Filter the records down to the lines that hold the word "socket", and copy each of those lines.

_DATA_
────
/-
Copyright (c) 2026 the pub-hodgecm-mathlib formalisation cell (harness21).  Prover seat hodgecm-mathlib-R90-C10-p03 (g2), SLAB R90-TF, section S1 «Ch. 10∕12 local»;
crux H413 = `stmt-HodgeConjecture-24833`; line «B_pos» RAMIFIED TAME corner (B-10), card (8⁺c) (dealer R90-C10-plan (g3) ruling R-S1-33 (1), 2026-09-05T02:50:17Z):
«THE UNLETTERED (S-RT) PAYER» — ★ (8⁺b)'s tame head with its two shell letters `HRa` ∕ `HRb` discharged BY NAME ((a′)-R ∕ (6d-Rb)), every auxiliary choice made
inside; the ONE name K2E3's organ edition consumes for the (S-RT) socket (JUNCTION RULE: one name per socket).  KERNEL module: THEOREMS ONLY (no definition, no named
fact, no `sorry`, no instance, no notation).  2026-09-05.
-/
import Summits.HodgeConjecture.HodgeConjecture.Theorems.R90S1KeysThmTwoPosDepthBranchBRamifiedTameLeafOfRecord  -- (8⁺b) (R90-C10-p05 (g2)): `exists_eta_of_reducible_posDepth_normTrivial_ramifiedTame (HRa) (HRb)` (the (S-RT) head modulo the two shell letters); brings ★ (8), ★ (8⁺a)
import Summits.HodgeConjecture.HodgeConjecture.Theorems.R90S1BposRamShellsVanishOfRecord                   -- (a′)-R (R90-C10-p08 (g2)): `shellsVanish_of_fixTrivial` (the (R-a) letter `HRa` over the (6e) frame letters); brings ★ (a′)-1∕-2, ★ (G4), ★ (6e), ★ (B)
import Summits.HodgeConjecture.HodgeConjecture.Theorems.R90S1BposRamShellLawRb                            -- (6d-Rb) (this seat): `shellLaw_of_record` (the (R-b) letter `HRb`, no letters left); brings ★ (6d-R), ★ (6d), (6a-G) FILE 3, ★ P1 §0′
import HarnessLib

/-!
# R90-TF S1 «Ch10-local» ∕ K2 E3 «U4Keys» :182, BRANCH B AT POSITIVE DEPTH, TAMELY RAMIFIED PLACE — card (8⁺c): THE (S-RT) PAYER, UNLETTERED
# `i(χ₁, 1)` reducible, `χ₁` continuous non-unitary contracting of positive depth with `χ₁(u·σu) = 1` on units, `v` non-split ramified with `|2|_{w′} = 1`
# ⟹ `χ₁ = η·‖·‖^{1∕2}` for a continuous quadratic character extension `η` [Keys1984 §3, §7 Thm (2) (b)–(d); Casselman1980 §3; Roche1998 §3–§4; Rogawski1990 §12.2]

Cell `pub/hodgecm-mathlib`, crux H413 = `stmt-HodgeConjecture-24833`, route of record `HCCMUnconditional` (no route verbs); R90-TF section S1 (base R90-C10), dealer
R90-C10-plan (g3) (rulings R-S1-27 «four layers», R-S1-30∕33 «(S-RT) endgame», R-S1-31 «★-only imports»), line lead R90-C10-p05 (g2), auditor R90-C10-audit1 (g3),
junction keepers R90-C10-typ1 (g5) ∕ typ2 (g4) (seam S-d: binder list ≡ organ ED. 11 (S-RT) socket modulo `Or.inr`).  THEOREMS ONLY; lane `--supports
stmt-HodgeConjecture-24833 --as helper`, count-neutral.  THIS FILE IS THE (S-RT) PAYER BY NAME — the mirror of ★ p864624 `exists_eta_of_reducible_posDepth_normTrivial_inertAll`
((S-I)) — but (S-RT) ∕ :182 CLOSE ONLY when K2E3's organ `K2_E3_EllipticInputsSigs_U4Keys` edition `exact Or.inr (…ramifiedTameAll …)` is WRITTEN AND BUILT (HONEST LABEL).

THE POINT.  ★-to-be (8⁺b) `exists_eta_of_reducible_posDepth_normTrivial_ramifiedTame (hns hrf h2 χ₁ h₁ hnu hcontr _hram hpos hB) (HRa) (HRb) (hred)` (R90-C10-p05 (g2)) is the
tame head modulo two ∀-closed SHELL LETTERS over the (8⁺a) frame `(w hw) (_he _h2w) {ϖ} (_hϖ) (piU _hpiU) {m ν} (_hm _hνν) (_hcond) (u₁ _hu₁ _hχu₁) [Borel N] (μ) [IsHaarMeasure]`:
`HRa` ((R-a): `χ₁ = 1` on the σ-fixed units of valuation one ⟹ every cut shell of `F₀` vanishes) and `HRb` ((R-b): a σ-fixed unit of valuation one with `χ₁ ≠ 1` ⟹ even
shells `0`, odd shells `C·X^{κ+1}`, `C²·X = (q^ν·μ B(ν,0))²·((q−1)²·(q^{2ν+1})⁻¹)`).  BOTH are now theorems: `HRb` = (6d-Rb) `R90S1BposRamShellLawRb.shellLaw_of_record` (this seat,
over ★ (6d-R) ∘ (6a-G) FILE 3) and `HRa` = (a′)-R `R90S1BposRamShellsVanishOfRecord.shellsVanish_of_fixTrivial` (R90-C10-p08 (g2), over ★ (a′)-1∕-2, ★ (G4), ★ (6e)) at the
auxiliary choices made HERE: `borel R`, `μ_R := addHaar`, `μ⁻ := addHaar`, `Invertible 2`, `c := ½` (`σ½ + ½ = 1`, `σ½ = ½`, `|½|_w = 1` — ★ `HeisRing.map_invOf_two`,
`invOf_two_add_invOf_two`, ★ `valued_invOf_two_apply`), `l := σΠ·Π` (★ (6b) P1 §0′ `scalingUnit_letters_conj_mul_ram`).
* §1 **`exists_eta_of_reducible_posDepth_normTrivial_ramifiedTameAll (hns) (hrf) (h2) (χ₁) (h₁) (hnu) (hcontr) (_hram) (hpos) (hB) (hred)`** ⊢ **`∃ η, IsQuadraticCharExtension σ η ∧
  Continuous η ∧ χ₁ = η * halfModulusChar (LocalRing L v)`** — binder list = organ ED. 11 (S-RT) socket `sig_K2E3KeysThmTwoContractingRamifiedCharOnePosDepthNormTrivialRamifiedTame`
  :224–:238 VERBATIM (the `LocalRing` spelling of ★ p864624), conclusion = its DISJUNCT 2; ONE term: (8⁺b) fed `HRa := by intro …; exact shellsVanish_of_fixTrivial …` and
  `HRb := by intro …; exact shellLaw_of_record …`.
HONEST LABEL.  HC_CM is proved only modulo the 7 printed citations (2 remaining named inputs: hLiu418 = `stmt-HodgeConjecture-24832`, h413 = `stmt-HodgeConjecture-24833`) until
rung 0 closes; count-neutral — this file is the (S-RT) payer BY NAME; :182 is REL over {(S-I) ★ p864624, (S-RT) this, (S-W) UNSTAFFED (wild `v ∣ 2` ramified, XL)} and closes
in the organ only when its editions are WRITTEN + BUILT; A2′ ∕ C :88∕:98 OPEN; no printed citation is discharged; REL ≠ ★ ≠ WRITTEN ≠ BUILT; no closing by fiat.

## References
* [Keys1984] D. Keys, *Principal series representations of special unitary groups over local fields*, Compositio Math. 51 (1984), §3, §7 Theorem (2) (b)–(d) p. 126.
* [Casselman1980] W. Casselman, *The unramified principal series of p-adic groups I*, Compositio Math. 40 (1980), §3.
* [Roche1998] A. Roche, *Types and Hecke algebras for principal series representations of split reductive p-adic groups*, Ann. Sci. ÉNS (4) 31 (1998), §3–§4.
* [Rogawski1990] J. D. Rogawski, *Automorphic Representations of Unitary Groups in Three Variables*, Ann. of Math. Stud. 123 (1990), §12.2 (1)–(2) p. 173.
-/

set_option autoImplicit false
set_option linter.dupNamespace false  -- the mandated namespace has the single-problem summit's repeated segment (`HodgeConjecture.HodgeConjecture`)

noncomputable section

open NumberField IsDedekindDomain MeasureTheory Measure Literature.NumberTheory Literature.NumberTheory.Automorphic Literature.NumberTheory.Automorphic.UnitaryGroup
open scoped Matrix MatrixGroups WithZero Valued NNReal ENNReal

namespace Summit.HodgeConjecture.HodgeConjecture.R90.S1

open Summit.HodgeConjecture.HodgeConjecture.Cruxes.H413

variable (L : Type) [Field L] [NumberField L] [IsCMField L] (v : HeightOneSpectrum (𝓞 ↥(maximalRealSubfield L)))

/-! ## §1 The (S-RT) payer: ★ (8⁺b) fed `HRa := (a′)-R`, `HRb := (6d-Rb)` -/

open scoped Classical in
set_option maxHeartbeats 4000000 in
set_option synthInstance.maxHeartbeats 400000 in
-- the two shell letters' `F₀`-dites and GL-coercion chains on the matrix-group carrier of `N(L⁺_v)` (class of ★ (8) §2 ∕ (8⁺b))
/-- **U4Keys :182 IN BRANCH B AT POSITIVE DEPTH, TAMELY RAMIFIED PLACE — THE (S-RT) PAYER, UNLETTERED.**  `v` non-split (`hns`) and RAMIFIED in `L` (`hrf`), TAME (`h2`:
`|2|_{w′} = 1` at every `w′ ∣ v`); `χ₁ : (L ⊗ L⁺_v)ˣ → ℂˣ` continuous (`h₁`), non-unitary (`hnu`), contracting (`hcontr`), ramified (`_hram`, idle — kept for the socket's binder
list), of positive depth (`hpos`), with `χ₁(u·σu) = 1` on the units of valuation one (`hB`, Branch B).  If `i(χ₁, 1)` is reducible (`hred`) then **`χ₁ = η·‖·‖^{1∕2}` for a
continuous quadratic character extension `η` of `σ`** — DISJUNCT 2 of the (S-RT) socket `sig_K2E3KeysThmTwoContractingRamifiedCharOnePosDepthNormTrivialRamifiedTame` of the organ
`K2_E3_EllipticInputsSigs_U4Keys` (binders VERBATIM).  Keys' Theorem §7 (2) (b)–(d) at a tame ramified place: Branch B forces an even conductor `n = 2ν` and Roche's group `J_e`,
`e = (ν, 0; ν, 1)`; the Casselman pair on the normalised `(J_e, θ)`-plane has `det = 0` (reducibility), its entries are the (R-a) zeros (absurd: `det = −q^{−n}V₁V₂ ≠ 0`) or the
(R-b) Γ-shapes `V·ΓX∕(1−X)`, `Γ²X = (q−1)²q^{−n−1}` (the quadratic Gauss sum), whose only admissible root is `X = χ₁(σΠ·Π) = q⁻¹ = ‖σΠ·Π‖^{1∕2}`, i.e. `χ₁ = η·‖·‖^{1∕2}`.
One term: ★-to-be (8⁺b) `exists_eta_of_reducible_posDepth_normTrivial_ramifiedTame` with `HRa :=` (a′)-R `shellsVanish_of_fixTrivial` (at `borel R`, `addHaar`², `½`, `σΠ·Π`) and
`HRb :=` (6d-Rb) `shellLaw_of_record`. [cite: Keys1984, §3, §7 Theorem (2) (b)–(d) p. 126] [cite: Casselman1980, §3] [cite: Roche1998, §3–§4] [cite: Rogawski1990, §12.2 (1)–(2) p. 173] -/
theorem exists_eta_of_reducible_posDepth_normTrivial_ramifiedTameAll
    (hns : ∀ w' : PlacesOver L v, IsCMField.complexConj L • w'.1 = w'.1)
    (hrf : ¬ Algebra.IsUnramifiedIn (𝓞 L) v.asIdeal)
    (h2 : ∀ w' : PlacesOver L v, Valued.v (2 : w'.1.adicCompletion L) = 1)
    (χ₁ : (LocalRing L v)ˣ →* ℂˣ) (h₁ : Continuous fun x => ((χ₁ x : ℂˣ) : ℂ)) (hnu : ∃ x, ‖((χ₁ x : ℂˣ) : ℂ)‖ ≠ 1)
    (hcontr : ∀ x : (LocalRing L v)ˣ, unitModulusChar (LocalRing L v) x < 1 → ‖((χ₁ x : ℂˣ) : ℂ)‖ < 1)
    (_hram : ¬ (∀ u ∈ (Submonoid.pi Set.univ (fun w : PlacesOver L v => (w.1.adicCompletionIntegers L).toSubring.toSubmonoid)).units, χ₁ u = 1))
    (hpos : ∃ u : (LocalRing L v)ˣ, (∀ w' : PlacesOver L v, Valued.v (((u : LocalRing L v) w') - 1) < 1) ∧ χ₁ u ≠ 1)
    (hB : ∀ u : (LocalRing L v)ˣ, (∀ w' : PlacesOver L v, Valued.v ((u : LocalRing L v) w') = 1) →
      χ₁ (u * Units.map (conjLocal L (IsCMField.complexConj L) v : LocalRing L v →* LocalRing L v) u) = 1)
    (hred : ∃ N : Subrepresentation (cmPrincipalSeries L 3 v (cmTorusCharPair L v χ₁ 1)), N ≠ ⊥ ∧ N ≠ ⊤) :
    ∃ η : (LocalRing L v)ˣ →* ℂˣ, IsQuadraticCharExtension (conjLocal L (IsCMField.complexConj L) v) η ∧
      Continuous (fun x => ((η x : ℂˣ) : ℂ)) ∧ χ₁ = η * halfModulusChar (LocalRing L v) := by
  refine exists_eta_of_reducible_posDepth_normTrivial_ramifiedTame L v hns hrf h2 χ₁ h₁ hnu hcontr _hram hpos hB ?_ ?_ hred
  · -- `HRa` := (a′)-R at the auxiliary choices `borel R`, `μ_R := addHaar`, `μ⁻ := addHaar`, `c := ½`, `l := σΠ·Π`
    intro w hw he h2w ϖ hϖ piU hpiU m ν hm hνν hcond u₁ hu₁ hχu₁ _ _ μ _ hRa0
    haveI : SecondCountableTopology (LocalRing L v) := secondCountableTopology_localRing (E := L) v
    letI : MeasurableSpace (LocalRing L v) := borel _
    haveI : BorelSpace (LocalRing L v) := ⟨rfl⟩
    letI : Invertible (2 : LocalRing L v) := (isUnit_two_localRing L v).invertible
    have hσc := continuous_conjLocal L (IsCMField.complexConj L) v
    haveI := HeisRing.locallyCompactSpace_skewPart (conjLocal L (IsCMField.complexConj L) v) hσc
    haveI : SecondCountableTopology ↥(HeisRing.skewPart (conjLocal L (IsCMField.complexConj L) v)) := TopologicalSpace.Subtype.secondCountableTopology _
    obtain ⟨μX, hμX⟩ : ∃ μ' : Measure (LocalRing L v), μ' = Measure.addHaar := ⟨_, rfl⟩
    haveI : μX.IsAddHaarMeasure := by rw [hμX]; infer_instance
    haveI : μX.Regular := by rw [hμX]; infer_instance
    obtain ⟨μY, hμY⟩ : ∃ μ' : Measure ↥(HeisRing.skewPart (conjLocal L (IsCMField.complexConj L) v)), μ' = Measure.addHaar := ⟨_, rfl⟩
    haveI : μY.IsAddHaarMeasure := by rw [hμY]; infer_instance
    haveI : μY.Regular := by rw [hμY]; infer_instance
    have hcσ : conjLocal L (IsCMField.complexConj L) v (⅟ (2 : LocalRing L v)) = ⅟ (2 : LocalRing L v) := HeisRing.map_invOf_two _
    have hc : conjLocal L (IsCMField.complexConj L) v (⅟ (2 : LocalRing L v)) + ⅟ (2 : LocalRing L v) = 1 := by rw [hcσ, invOf_two_add_invOf_two]
    have hcw : Valued.v ((⅟ (2 : LocalRing L v)) w) = 1 := valued_invOf_two_apply L v w h2w
    obtain ⟨hlσ, hlv, hlm⟩ := BposRamShellFibres.scalingUnit_letters_conj_mul_ram L v w hw he piU hpiU
    exact BposRamShellsVanishOfRecord.shellsVanish_of_fixTrivial L v w hw hns he h2w χ₁ h₁ hcontr μX μY μ hϖ hc hcw.le hνν hcσ hcw hm hcond u₁ hu₁ hχu₁ _ hlσ hlv hlm hRa0
  · -- `HRb` := (6d-Rb)
    intro w hw he h2w ϖ hϖ piU hpiU m ν hm hνν hcond u₁ hu₁ hχu₁ _ _ μ _ hFε
    exact BposRamShellLawRb.shellLaw_of_record L v w hw hns he h2w hϖ χ₁ h₁ hcontr hB piU hpiU hm hνν hcond u₁ hu₁ hχu₁ μ hFε

end Summit.HodgeConjecture.HodgeConjecture.R90.S1

end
────
_ANSWER SECTION_
inside; the ONE name K2E3's organ edition consumes for the (S-RT) socket (JUNCTION RULE: one name per socket).  KERNEL module: THEOREMS ONLY (no definition, no named
junction keepers R90-C10-typ1 (g5) ∕ typ2 (g4) (seam S-d: binder list ≡ organ ED. 11 (S-RT) socket modulo `Or.inr`).  THEOREMS ONLY; lane `--supports
  Continuous η ∧ χ₁ = η * halfModulusChar (LocalRing L v)`** — binder list = organ ED. 11 (S-RT) socket `sig_K2E3KeysThmTwoContractingRamifiedCharOnePosDepthNormTrivialRamifiedTame`
`|2|_{w′} = 1` at every `w′ ∣ v`); `χ₁ : (L ⊗ L⁺_v)ˣ → ℂˣ` continuous (`h₁`), non-unitary (`hnu`), contracting (`hcontr`), ramified (`_hram`, idle — kept for the socket's binder
continuous quadratic character extension `η` of `σ`** — DISJUNCT 2 of the (S-RT) socket `sig_K2E3KeysThmTwoContractingRamifiedCharOnePosDepthNormTrivialRamifiedTame` of the organ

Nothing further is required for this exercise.